Sounds like my daughter to a T.

 

I do basically what you did. Comfort, console, some talk ala "How to Talk So Your Children Will Listen..." reflecting her feelings back to her ("you sound disappointed..."). And if she's still escalating it becomes: "I understand you're still upset about this. If you are going to continue to scream and whine, then you need to take it to your room." We'll connect after she's done.

 

While she has a right to her feelings, and I don't want to tell her not to have them, we also have a right not to be screamed at. She spent all of the family dinner time two nights ago sobbing in our bedroom (she usually chooses to go to our room to have a fit) because she'd gotten it in her mind that she wanted hot dogs for dinner, and we weren't having hot dogs. (We had no hot dogs in the house, we had no buns, it wasn't happening.) Like with the paper, it was an inappropriate level of grief over the dinner menu. She liked what we were having, she just wanted hot dogs. After she was done, she came down, ate her dinner and was fine.

 

It sounds to me like sitting in the garage watching a star projector might be a really good way for your dd to calm down. When she comes out, give her a hug and move on.



And also sounds like my DD!!  

I do the same things....console, comfort, empathize...then let her be.   And once she's done freaking out....she comes back like nothing happened.  

post #7 of 8

DD5 here is like that too - always has been, although she does seem a bit extra sensitive lately too (easy tears, but with measured control).  I validate, hug, attempt slight discussion, then if that isn't going anywhere good I suggest she either calm down or go to her room and calm down and we can talk about it after she is calm.  Usually works.  If it does just escalate 90% of the time it is because she is overtired and/or I have been really busy with lots of other stuff for a few days and haven't really spent quality time with her.  I try to be mindful and connect and not have her overtired and it helps.

 

Another thing I do is to show a bit about reactions to things - sometimes if she is going nuts I'll mirror that back to her in a silly way.  Sometimes she gets that it is ridiculous and can laugh it off, and if she doesn't I drop it right away because I don't want to be mocking her.  Sometimes I will just randomly talk about stuff that she has gotten super upset about in the past and we'll discuss how big of a deal it really was.  If she gets hurt and is screaming bloody murder and stomping around over a mild scrape or bump I'll snuggle her but also explain that the way she is reacting is more like a really big injury reaction, and I expected to find her missing a limb or something, not having a small barely visible scrape on her shin.  Pointing out these things over time seems to be helping DD gague herself better - she seems to be getting better at being able to stop in the moment if I point it out and assess how big of a deal it really is (but she's also still 5...).

 

Tjej

post #8 of 8
Quote:
Originally Posted by mamazee View Post

I'd briefly empathize and let her know I'm there when she needs me, then let her be instead of trying to stop it. My older dd is very emotional too and I find that talking about it too much feeds the drama, and that she needs attention after she's gone through this more than during.

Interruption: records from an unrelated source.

import Mathlib
import Literature.Computability.AlgebraicComplexity.NestFreeMatchingPoly
import Literature.Computability.AlgebraicComplexity.MonotoneCircuitNewtonPolytopeXC
import Literature.Algebra.Polynomial.NewtonPolytope
import Literature.Barriers.PneNP.ExtendedFormulationMinkowskiFaces
import Literature.Barriers.PneNP.TSPExtensionComplexityFactorization
import Literature.Barriers.PneNP.CorrelationPolytopeXCLowerBoundGraph
import Literature.Combinatorics.Optimization.CorrelationPolytopeGridMinor
import Summits.ValiantsHypothesis.ValiantsHypothesis.Theses.FifoMatching
import Summits.ValiantsHypothesis.ValiantsHypothesis.Theorems.FifoMatchingXcMinkowskiMultiplesHard
import Summits.ValiantsHypothesis.ValiantsHypothesis.Theorems.FifoMatchingXcDivisionZmixFace
import HarnessLib

/-!
# val-idea-40 g0 (b124 WAVE-4, lens «Minkowski-summand structure — which Q survive») — Sketch for TWO crux idea cards
# on stmt-ValiantsHypothesis-21181 `FifoMatching.NNDivisionHard` (residual COR-MINKOWSKI)

§B  CARD `vxc-charged-passenger`: the crux CHARGES `L₊(h)`, hence it already follows from the VIRTUAL extension
    complexity law `VxcMinkowskiHard` (Hertrich–Loho 2024 `vxc`, exact dictionary: their DIFFERENCE `P = R − Q` is our
    SUM `R = NFP_n + Newt h`), strictly weaker than the `XcMinkowskiHard` of record (p625002 drops the `+ L₊(h)`).
    PROVED here: `nnDivisionHard_of_vxcMinkowski` (kernel lemma, concludes the crux BY NAME),
    `vxcMinkowskiHard_of_xcMinkowskiHard`, `corVxcHard_of_corMinkowskiHard`, the pair face/image transport
    `vxc_transport_step`; STATED: `CorVxcHard` (COR currency), `VxcTransport` (mirror of the PROVED `xcTransport_holds`).
§A  CARD `flag-exposure-dimension-rung`: the unified CONE CERTIFICATE (PROVED: `cone_certificate` — rows valid for `P`
    maximised over `Q` at ONE point `q₀` ⇒ the slack of `P + Q` at columns `v_b + q₀` IS the slack of `P`; PROP A♯ /
    FMPTW are the clique-row instances) and the STATED dimension rung `DimensionRung`
    (`xc(COR_h + Q) ≥ 1.5^{h − dim Q} − 1` for EVERY passenger, by generic exposure along coordinate flags), with its
    two typed ingredients `exposure_exists` (PROVED) and `coordFaceDir_inter_trivial` (STATED).
Nothing here is a theorem about the summit; VP ≠ VNP is NOT proved; 21181 stays OPEN.
-/

set_option autoImplicit false
set_option linter.dupNamespace false
/-- On the chart, the image under `projPhase` is the preimage under `liftPhase`. [folklore] -/
theorem image_projPhase {Z : Set (EuclideanSpace ℝ d × EuclideanSpace ℝ d)}
    (hZ : Z ⊆ Torus.symCube d ×ˢ (univ : Set (EuclideanSpace ℝ d))) :
    projPhase '' Z = liftPhase ⁻¹' Z := by
  ext a
  constructor
  · rintro ⟨u, hu, rfl⟩
    show liftPhase (projPhase u) ∈ Z
    rwa [liftPhase_projPhase (hZ hu).1]
  · intro ha
    exact ⟨liftPhase a, ha, projPhase_liftPhase a⟩

/-- The chart image of a measurable set is measurable. [folklore] -/
theorem measurableSet_image_liftPhase {Y : Set (UnitAddTorus d × EuclideanSpace ℝ d)}
    (hY : MeasurableSet Y) : MeasurableSet (liftPhase '' Y) := by
  rw [image_liftPhase]
  exact (measurable_projPhase hY).inter (Torus.measurableSet_symCube.prod MeasurableSet.univ)

/-- **The chart preserves the volume of sets**: `vol(liftPhase '' Y) = vol Y`. [folklore] -/
theorem volume_image_liftPhase {Y : Set (UnitAddTorus d × EuclideanSpace ℝ d)}
    (hY : MeasurableSet Y) : volume (liftPhase '' Y) = volume Y := by
  have hsub : liftPhase '' Y ⊆ Torus.symCube d ×ˢ (univ : Set (EuclideanSpace ℝ d)) := by
    rw [image_liftPhase]; exact inter_subset_right
  rw [← Measure.restrict_eq_self volume hsub, ← map_liftPhase_volume,
    Measure.map_apply measurable_liftPhase (measurableSet_image_liftPhase hY),
    preimage_image_eq _ liftPhase_injective]

/-- **Projecting back preserves the volume of sets in the chart**: `vol(projPhase '' Z) = vol Z`
for measurable `Z ⊆ symCube × ℝ^d`. [folklore] -/
theorem volume_image_projPhase {Z : Set (EuclideanSpace ℝ d × EuclideanSpace ℝ d)}
    (hZ : MeasurableSet Z) (hsub : Z ⊆ Torus.symCube d ×ˢ (univ : Set (EuclideanSpace ℝ d))) :
    volume (projPhase '' Z) = volume Z := by
  rw [image_projPhase hsub, ← Measure.map_apply measurable_liftPhase hZ, map_liftPhase_volume,
    Measure.restrict_eq_self volume hsub]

This is what I found also.  Quietly holding my dd and letting her talk after briefly empathizing helps her not fall into a prolonged cycle.  I also disengage after a few minutes and tell her I am sorry she is sad but I need to get xyz done then I offer to let her come with me and help or do another activity to try to distract her.  A tantrum is a very irrational time for my dd and she just can't rationalize things even if she wants to so talking after she is calm helps her more in the long term because she is able to come up with other things she could have done and she does remember them for the next time she is upset about a similar thing.  As she has gotten older she has become much less prone to tears because she has so many solutions she has generated after a meltdown to fall back on when something isn't going her way.